__To do__:
Your answer should be only the lines below from the one with "(Baraglia Prop 1.3(3), Miyazawa" to the one with "exoticness certificate (RealQuotientSpheres", repeated exactly, ends included.

Dataset entries
/-!
Route: ChargedHalfTurns

DORMANT since 2026-08-24T05:08:39Z (reconciler: no traction for 6.6 d (last activity item-evidence-added at 2026-08-17T15:08:16Z); parked, not closed — `ledger route dormant route-SmoothPoincare4-ChargedHalfTurns --off` to reactivate) — unstaffed, not closed; items shared with open routes are served there. `ledger route dormant <id> --off` reactivates.

# Route ChargedHalfTurns — charged half-turns — real Seiberg–Witten degree versus equivariant PSC on
S⁴ refutes SPC4

NEGATIVE-SIDE route (refutation form of the deciding theorem; lens negation-construct). A HALF-TURN
of a smooth 4-manifold is a smooth
involution ι whose fixed-point set is a smoothly embedded 2-sphere. It suffices to show X =
ChargedSphere ∧ InvolutionPSC.
ChargedSphere (SUPPLY, a theorem in print): some smooth homotopy 4-sphere M (literally the
Statement's binders) carries a half-turn ι such
that NO ι-invariant Riemannian metric on M has positive scalar curvature — Miyazawa's M = Σ₂(S⁴,
ρP(−2,3,7)) and Kuhrman's
Σ₂(S⁴, ρK(2,3,|6s+1|)) with their deck involutions, whose real Seiberg–Witten degree |deg| = 3, 4j±1
≠ 1 forbids invariant PSC metrics.
InvolutionPSC (OBSTRUCTION, the bet — equivariant PSC rigidity of the standard sphere): on every
smooth 4-manifold diffeomorphic to S⁴
(any carrier and atlas) every half-turn preserves SOME metric of positive scalar curvature. Then
¬SmoothPoincare4: SPC4 would make the
charged M itself such a manifold. No card is realised (none exists on this mechanism).
Lean: `(∃ (M : Type) (_ : TopologicalSpace M) (_ : T2Space M) (_ : SecondCountableTopology M) (_ :
ChartedSpace (EuclideanSpace ℝ (Fin 4)) M) (_ : IsManifold (𝓡 4) ((⊤ : ℕ∞) : WithTop ℕ∞) M) (_ : M
≃ₕ Metric.sphere (0 : EuclideanSpace ℝ (Fin 5)) 1) (ι : M → M) (e : Metric.sphere (0 :
EuclideanSpace ℝ (Fin 3)) 1 → M), ContMDiff (𝓡 4) (𝓡 4) ((⊤ : ℕ∞) : WithTop ℕ∞) ι ∧ ι ∘ ι = id ∧
Manifold.IsSmoothEmbedding (𝓡 2) (𝓡 4) ((⊤ : ℕ∞) : WithTop ℕ∞) e ∧ (∀ x, ι x = x ↔ x ∈ Set.range e)
∧ ∀ (g : Literature.Geometry.Lorentzian.PseudoRiemannianMetric (𝓡 4) ((⊤ : ℕ∞) : WithTop ℕ∞)
(EuclideanSpace ℝ (Fin 4)) (TangentSpace (𝓡 4) : M → Type _)) (_ : g.HasLeviCivita), g.IsRiemannian
→ (∀ x, 0 < g.scalarCurvature x) → ¬ (∀ y, Literature.Geometry.Lorentzian.pullbackBilin (I := 𝓡 4)
(I' := 𝓡 4) ι g.val y = g.val y)) ∧ (∀ (M : Type) [TopologicalSpace M] [T2Space M]
[SecondCountableTopology M] [ChartedSpace (EuclideanSpace ℝ (Fin 4)) M] [IsManifold (𝓡 4) ((⊤ : ℕ∞)
: WithTop ℕ∞) M], Nonempty (Diffeomorph (𝓡 4) (𝓡 4) M (Metric.sphere (0 : EuclideanSpace ℝ (Fin 5))
1) ((⊤ : ℕ∞) : WithTop ℕ∞)) → ∀ (ι : M → M) (e : Metric.sphere (0 : EuclideanSpace ℝ (Fin 3)) 1 →
M), ContMDiff (𝓡 4) (𝓡 4) ((⊤ : ℕ∞) : WithTop ℕ∞) ι → ι ∘ ι = id → Manifold.IsSmoothEmbedding (𝓡 2)
(𝓡 4) ((⊤ : ℕ∞) : WithTop ℕ∞) e → (∀ x, ι x = x ↔ x ∈ Set.range e) → ∃ (g :
Literature.Geometry.Lorentzian.PseudoRiemannianMetric (𝓡 4) ((⊤ : ℕ∞) : WithTop ℕ∞) (EuclideanSpace
ℝ (Fin 4)) (TangentSpace (𝓡 4) : M → Type _)) (_ : g.HasLeviCivita), g.IsRiemannian ∧ (∀ x, 0 <
g.scalarCurvature x) ∧ ∀ y, Literature.Geometry.Lorentzian.pullbackBilin (I := 𝓡 4) (I' := 𝓡 4) ι
g.val y = g.val y)`

## Assembly
Pure logic, proved sorry-free in folder/Sketch.lean (`closes`, rc 0) and certified as glue.lean with
`--refutation`: assume SmoothPoincare4
(unfolded: ∀ M Hausdorff second countable, ∀ C^((⊤ : ℕ∞) : WithTop ℕ∞) atlas on ℝ⁴, M ≃ₕ S⁴ →
Nonempty (M ≃ₘ S⁴)); ChargedSphere gives (M, e₄ : M ≃ₕ S⁴, ι, e)
with no ι-invariant PSC metric; SmoothPoincare4 at (M, e₄) gives Nonempty (M ≃ₘ S⁴); InvolutionPSC
at (M, ι, e) gives an ι-invariant
PSC metric — contradiction. CircleRung is a listed rung not used by `closes`.

Rationale: WHY THIS LINE. Miyazawa's real Seiberg–Witten degree (arXiv:2312.02041 Thm 1.8, Def 3.4; Tian–Wang,
Kato; developed by Baraglia arXiv:2504.00281) is
an invariant of a homotopy 4-sphere WITH INVOLUTION that is defined at b₂ = 0, is NOT forced (it
takes every odd value on Kuhrman's
family, arXiv:2507.03798 Thms 1–3 with Kang–Park–Taniguchi arXiv:2405.09295), and obstructs
invariant positive scalar curvature
(Baraglia Prop 1.3(3), Miyazawa Prop 3.14): |deg| = 1 whenever the involution preserves a PSC
metric. Transporting a charged half-turn
along a putative diffeomorphism M ≅ S⁴ turns "exhibit an exotic S⁴" into an equivariant
PSC-EXISTENCE problem for ℤ/2-actions on the
STANDARD sphere, where tools live (Lawson–Yau, Bérard-Bergery, Hanke arXiv:math/0512284 equivariant
Gromov–Lawson surgery; Wiemeler
arXiv:1305.2288 Thm 1.1 for half-turns inside circle actions; orbifold/edge-cone metrics on (S⁴,
2-knot)) — the dichotomy is stated
informally by Miyazawa (Thm 4.46) and Kuhrman (§5 Q1) and is typed here for the first time; imported
areas: real/Pin⁻(2) gauge theory
(as a certificate, not re-derived), equivariant positive scalar curvature, 2-knot theory (branched
double covers of twist-roll spun
knots, HKM arXiv:2402.11706). No other route of the summit uses an equivariant invariant as
exoticness certificate (RealQuotientSpheres
records the real SW degree "as context, not engine"; QuotientSpheres concludes about quotients of
S⁴, positively); negatives index empty.

RANKED CRUXES. #2 InvolutionPSC (crux) — for every smooth 4-manifold M diffeomorphic to S⁴ (any
carrier and atlas), every smooth involution ι : M → M whose fixed-point set is the image of a smooth
embedding S² → M preserves some C^((⊤ : ℕ∞) : WithTop ℕ∞) Riemannian metric of positive scalar
curvature (g Riemannian with Levi-Civita connection, scal_g > 0 everywhere, ι^* g = g via the tree's
pullbackBilin). [difficulty: open-problem] (why it might fail: SPC4 itself refutes it (given
ChargedSphere): if Σ₂(S⁴,ρP(−2,3,7)) — a Gluck twist / torus surgery on S⁴ (Kuhrman Cor 2.9, Prop
4.4) — is standard, S⁴ has PSC-less half-turns; CP² already has such exotic involutions (Miyazawa
4.45 + HKM Cor 1.5).) [arXiv:2312.02041, arXiv:2507.03798, arXiv:2402.11706, arXiv:1305.2288,
arXiv:math/0512284, arXiv:2504.00281]
#3 ChargedSphere (crux) — there is a smooth homotopy 4-sphere M (Hausdorff, second countable, C^((⊤
: ℕ∞) : WithTop ℕ∞) atlas on ℝ⁴, M ≃ₕ S⁴) with a smooth involution ι whose fixed-point set is the
image of a smooth embedding S² → M, such that no ι-invariant Riemannian metric on M has everywhere
positive scalar curvature (in print: M = Σ₂(S⁴, ρP(−2,3,7)) with its deck involution, |deg| = 3).
[difficulty: XL] (why it might fail: rests on preprints: Miyazawa Thm 4.44 (simple connectivity),
Thm 4.32 (|deg(τ_(0,1)P(−2,3,7))| = 3 via MOY spectral flow) and the PSC vanishing Prop 3.14 /
Baraglia Prop 1.3(3) (needs the involution ODD = Real spin); a gap there voids the supply.)
[arXiv:2312.02041, arXiv:2507.03798, arXiv:2504.00281, arXiv:2405.09295]
#9 CircleRung (support) — (Wiemeler 2016 Thm 1.1, G = S¹, no dimension restriction) a closed
connected smooth 4-manifold with an effective smooth circle action that fixes pointwise a smoothly
embedded 2-sphere carries an S¹-invariant metric of positive scalar curvature; it yields
InvolutionPSC for the half-turns x ↦ (−1)•x inside such actions (the linear half-turns of S⁴).
[difficulty: XL] [arXiv:1305.2288, Fintushel1978, Pao1978]

TWO-LAYER PLAN. Foreseen glued split of InvolutionPSC (registered as its birth skeleton
bc/InvolutionPSC_birth.lean, not filed): InvolutionPSC ⇐
QuotientStandard (the orbit space of a half-turn of a standard sphere is a smooth 4-manifold
diffeomorphic to S⁴ — the quotient
construction plus route QuotientSpheres' InvolutionQuotient, a shared item in spirit) → DeckPSC
(deck involutions of 2-knots S ⊂ S⁴ with
Σ₂(S) ≅ S⁴ preserve PSC, i.e. (S⁴, S) carries a PSC orbifold metric with cone angle π) →
InvolutionPSC. Of ChargedSphere
(bc/ChargedSphere_birth.lean): FixedSphere (fold covers along 2-knots have fixed set an embedded S²)
→ ChargedCover (Kuhrman Thm 3 with the
branched-cover data) → ChargedSphere.

KILL CRITERIA. (i) A proof that Σ₂(S⁴, ρP(−2,3,7)) ≅ S⁴ (HKM Question 1.4 = Kuhrman Question 1; it
is the Gluck twist of S⁴ along the lift of the twin sphere
of τ²ρ¹P(−2,3,7), and a single torus surgery on S⁴) REFUTES InvolutionPSC: close
`refuted:InvolutionPSC`, and the refuting theorem is
itself the headline "S⁴ admits infinitely many half-turns preserving no PSC metric" (Miyazawa Thm
4.46, second branch). (ii) A computation
|deg(τ_k K)| ≠ 1 for one ODD k (where Σ₂(τ_k K) ≅ S⁴ by Zeeman + HKM Thm 1.1) refutes InvolutionPSC
likewise. (iii) A retraction of
Miyazawa Thm 4.32/4.44 or of the PSC vanishing voids ChargedSphere: close `refuted:ChargedSphere`
unless Kuhrman's K(2,3,|6s+1|) family
survives independently. (iv) SPC4 proved elsewhere moots the route and converts InvolutionPSC's
negation into a theorem about Diff(S⁴).

NOT DECOMPOSED YET. The quotient/deck split of InvolutionPSC (layer 2, above); the Giffen rung (deck
involutions of S⁴ over odd twist spins — the first
non-linear instances — preserve PSC: via the lifted linear (k,1)-weight circle symmetry of (S⁴, τ_k
K) and Wiemeler/Hanke equivariant
surgery) and the linear rung (round metric) are filed informally after open; the specific kill
statements KuhrmanSphereStandard and
OddTwistDegreeOne are filed informally (the roll-spun/twist-spun 2-knots are not typed in the tree).
Vendoring Miyazawa's degree is NOT
attempted: the supply crux is stated without the invariant (only its PSC consequence), so no real
Seiberg–Witten theory enters any signature.

CHEAPEST FALSIFIER. RUN this session (lookup): do the KNOWN-standard members of the twist-roll-spun
family carry charge ≠ 1? By HKM Thm 1.1 / Remark 1.3(2)
Σ₂(τ^m ρ¹ P(−2,3,7)) ≅ S⁴ exactly for m ≡ 2 (mod 4) (18-surgery on P(−2,3,7) is a lens space,
Teragaito), and Miyazawa Thm 4.32 gives
|deg(τ_(k,α))| = 1 iff k/2 + α is even, i.e. |deg| = 1 precisely for k ≡ 2 (mod 4) when α = 1: the
degree-1 members are exactly the standard
ones and the charged members (k ≡ 0 mod 4, including Miyazawa's k = 0) are exactly those of unknown
diffeotype — InvolutionPSC passes. The
next cheapest kill is a real-Frøyshov computation of |deg(τ_k P(−2,3,7))| for one odd k (Miyazawa
computed even k only; Melvin's Kirby
Problem 4.58 sits here), or Kirby calculus on the explicit Gluck-twist / torus-surgery description
of Σ₂(S⁴, ρP(−2,3,7)).

NUMBERS. |deg(unknot)| = 1, |deg(P₊)| = 1, |deg(P₋)| = 0 (Miyazawa Prop 3.14, 4.33); |deg(τ_(k,α)
P(−2,3,7))| = 1 or 3 according to k/2+α even/odd,
k even (Thm 4.32); |deg(K(2,3,|6s+1|))| = 4j−1 for |6s+1| ∈ {12j−1, 12j−5}, 4j+1 for |6s+1| ∈
{12j+1, 12j+5} (KPT, Kuhrman §4);
Σ₂(τ^mρ^nK) ≅ Σ₂(τ^(m+4)ρ^nK) (HKM Thm 1.1); Σ₂(τ_m K) ≅ S⁴ for m odd (Zeeman + HKM). Items at open:
4 (2 cruxes, 1 support, assembly).

DEFINITION REQUESTS. None needed for the typed items (PseudoRiemannianMetric, scalarCurvature,
pullbackBilin, IsSmoothEmbedding exist). Wanted later, for the
informal kill items: twist-roll spun 2-knots τ^m ρ^n K ⊂ S⁴ (Litherland/Plotnick) and branched
double covers of S⁴ along 2-knots
(Literature/Topology/FourManifolds); a cite fact for Wiemeler 2016 Thm 1.1
(Literature/Geometry/Riemannian).

Novelty: Searches (2026-08-17): zbMATH `Price twist` (7; Kim–Miller 1805.00429, Isoshima–Suzuki 2505.09332),
`real Seiberg-Witten invariant surfaces` (8; Baraglia 2504.00281, Miyazawa 2312.02041,
Baraglia–Hekmati 2403.00203, KMT 2409.07287), `Gluck twist` ≥2015 (12; Kuhrman 2507.03798, GNS
2307.06388, Naylor–Schwartz 2009.05703, KPR 2206.14113), `homotopy 4-sphere standard` (11; HKM,
Cha–Kim 2411.10051, Oliveira-Smith 2603.23717, Gerig 1905.10938), `branched covers twist-roll spun
knots` (1), `exotic involutions 4-sphere` (0), `circle actions scalar curvature Wiemeler` (1),
`knotting corks`/`cork twist homotopy 4-sphere` (3); `lit read` of arXiv:2507.03798 (pp.1–6, 19,
24–28), 2312.02041 (pp.2–5, 24, 29–45), 2504.00281 (pp.2–5), 2402.11706 (pp.1–4), 1305.2288 (p.3),
0812.5098 (p.10); `lit galaxy search "Price twist" --star all` (12 junk); grep of all 59 Theses and
160 idea cards for Miyazawa / real SW / roll-spun / equivariant PSC (hits only as context:
RealQuotientSpheres, antipodal-dissolution, dissolve-then-descend-cp2 closed); arXiv, S2 and
OpenAlex APIs rate-limited all session (logged).
Nearest prior art found: arXiv:2312.02041 Thm 4.46 and arXiv:2507.03798 §5 Q1 (the dichotomy "exotic
S⁴ or PSC-less ℤ/2-actions on S⁴", informal); arXiv:2402.11706 Q1.4 (is Σ₂(τ⁰ρ¹P(−2,3,7)) ≅ S⁴?); on
the summit, route RealQuotientSpheres (real SW degree recorded as context) and QuotientSpheres
(involutions on the standard S⁴, quotient side).
Delta: the printed dichotomy is turned into a typed r  [refs: 2507.03798, 2312.02041, 2402.11706]

Barriers (technique_class: real-SW-charge, equivariant-PSC, branched-covers): - technique_class: real-SW-charge, equivariant-PSC, branched-covers
- Literature.Barriers.SmoothPoincare4.GaugeSumBarrierFour: evaded — no invariant of Σ alone is used;
the real SW degree is an invariant of the PAIR (Σ, ι), defined at b₂⁺ = 0 and not forced (all odd
values occur), outside the class `IsHomotopySphereSumStable` (D.4's recorded escape "invariants at
b₂⁺ = 0 not sum-stable; finite-group symmetry with fixed points").
- Literature.Barriers.SmoothPoincare4.CircleActionBarrierFour: consistent and USED as the rung
structure — half-turns inside effective circle actions are the sector where InvolutionPSC holds
(CircleRung, Wiemeler); the charged half-turns extend to no such action (else Σ ≅ S⁴ by
Fintushel–Pao AND PSC-symmetric, contradicting |deg| ≥ 3), so the supply lives exactly outside the
barrier's class.
- Literature.Barriers.SmoothPoincare4.ProjectiveRigidityBarrierFour: not met — the involutions have
fixed set S² and are orientation-preserving; nothing is claimed about free involutions or quotients
≃ ℝℙ⁴.
- Literature.Barriers.SmoothPoincare4.GluckTwistCP2Barrier: relevant and conceded —
Σ₂(S⁴,ρP(−2,3,7)) IS a Gluck twist on S⁴ (Kuhrman Cor 2.9), so it dissolves in ℂℙ² and every
ℂℙ²-cancellative invariant and the FGMW s-strategy are blind on it (MMSW Cor 1.13): this candidate
is invisible to ZeroSurgeryExotic's engine, which is why a non-cancellative certificate (the charge
of the pair) is needed; conversely the CP² analogue of InvolutionPSC is FALSE (HKM Cor 1.

History (route lifecycle, newest last):
- 2026-08-17T02:29:12Z · rev 1: dropped stmt-SmoothPoincare4-18323, stmt-SmoothPoincare4-18324 — drop two placeholder informal items (KuhrmanSphereStandard stmt-18323, OddTwistDegreeOne stmt-18324) created by an id re-query with placeholder text; superseded (planner-plan-lens3-SmoothPoincare4-negation-0)
- 2026-08-17T02:30:07Z · rev 2: dropped stmt-SmoothPoincare4-18307, stmt-SmoothPoincare4-18350, stmt-SmoothPoincare4-18359 — dedup: drop three duplicate informal items created while re-querying ids (18307 = second GiffenRung; 18350/18359 = renamed copies of KuhrmanSphereStandard stmt- (planner-plan-lens3-SmoothPoincare4-negation-0)
- 2026-08-24T05:08:39Z · DORMANT — reconciler: no traction for 6.6 d (last activity item-evidence-added at 2026-08-17T15:08:16Z); parked, not closed — `ledger route dormant route-SmoothPoincare4- (operator:999:3140535)

sub-problem: SmoothPoincare4 · status: dormant · opened planner-plan-lens3-SmoothPoincare4-negation-0 2026-08-17T02:23:54Z · rev 4 · ledger route-SmoothPoincare4-ChargedHalfTurns
GENERATED by the gate from the ledger (D-0016/17). Provers cite these decls: `theorem foo : Summit.SmoothPoincare4.SmoothPoincare4.Theses.ChargedHalfTurns.<Decl> := …` in Summits/SmoothPoincare4/SmoothPoincare4/Theorems/<Name>.lean.
-/

namespace Summit.SmoothPoincare4.SmoothPoincare4.Theses.ChargedHalfTurns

__The completed task__:
(Baraglia Prop 1.3(3), Miyazawa Prop 3.14): |deg| = 1 whenever the involution preserves a PSC
metric. Transporting a charged half-turn
along a putative diffeomorphism M ≅ S⁴ turns "exhibit an exotic S⁴" into an equivariant
PSC-EXISTENCE problem for ℤ/2-actions on the
STANDARD sphere, where tools live (Lawson–Yau, Bérard-Bergery, Hanke arXiv:math/0512284 equivariant
Gromov–Lawson surgery; Wiemeler
arXiv:1305.2288 Thm 1.1 for half-turns inside circle actions; orbifold/edge-cone metrics on (S⁴,
2-knot)) — the dichotomy is stated
informally by Miyazawa (Thm 4.46) and Kuhrman (§5 Q1) and is typed here for the first time; imported
areas: real/Pin⁻(2) gauge theory
(as a certificate, not re-derived), equivariant positive scalar curvature, 2-knot theory (branched
double covers of twist-roll spun
knots, HKM arXiv:2402.11706). No other route of the summit uses an equivariant invariant as
exoticness certificate (RealQuotientSpheres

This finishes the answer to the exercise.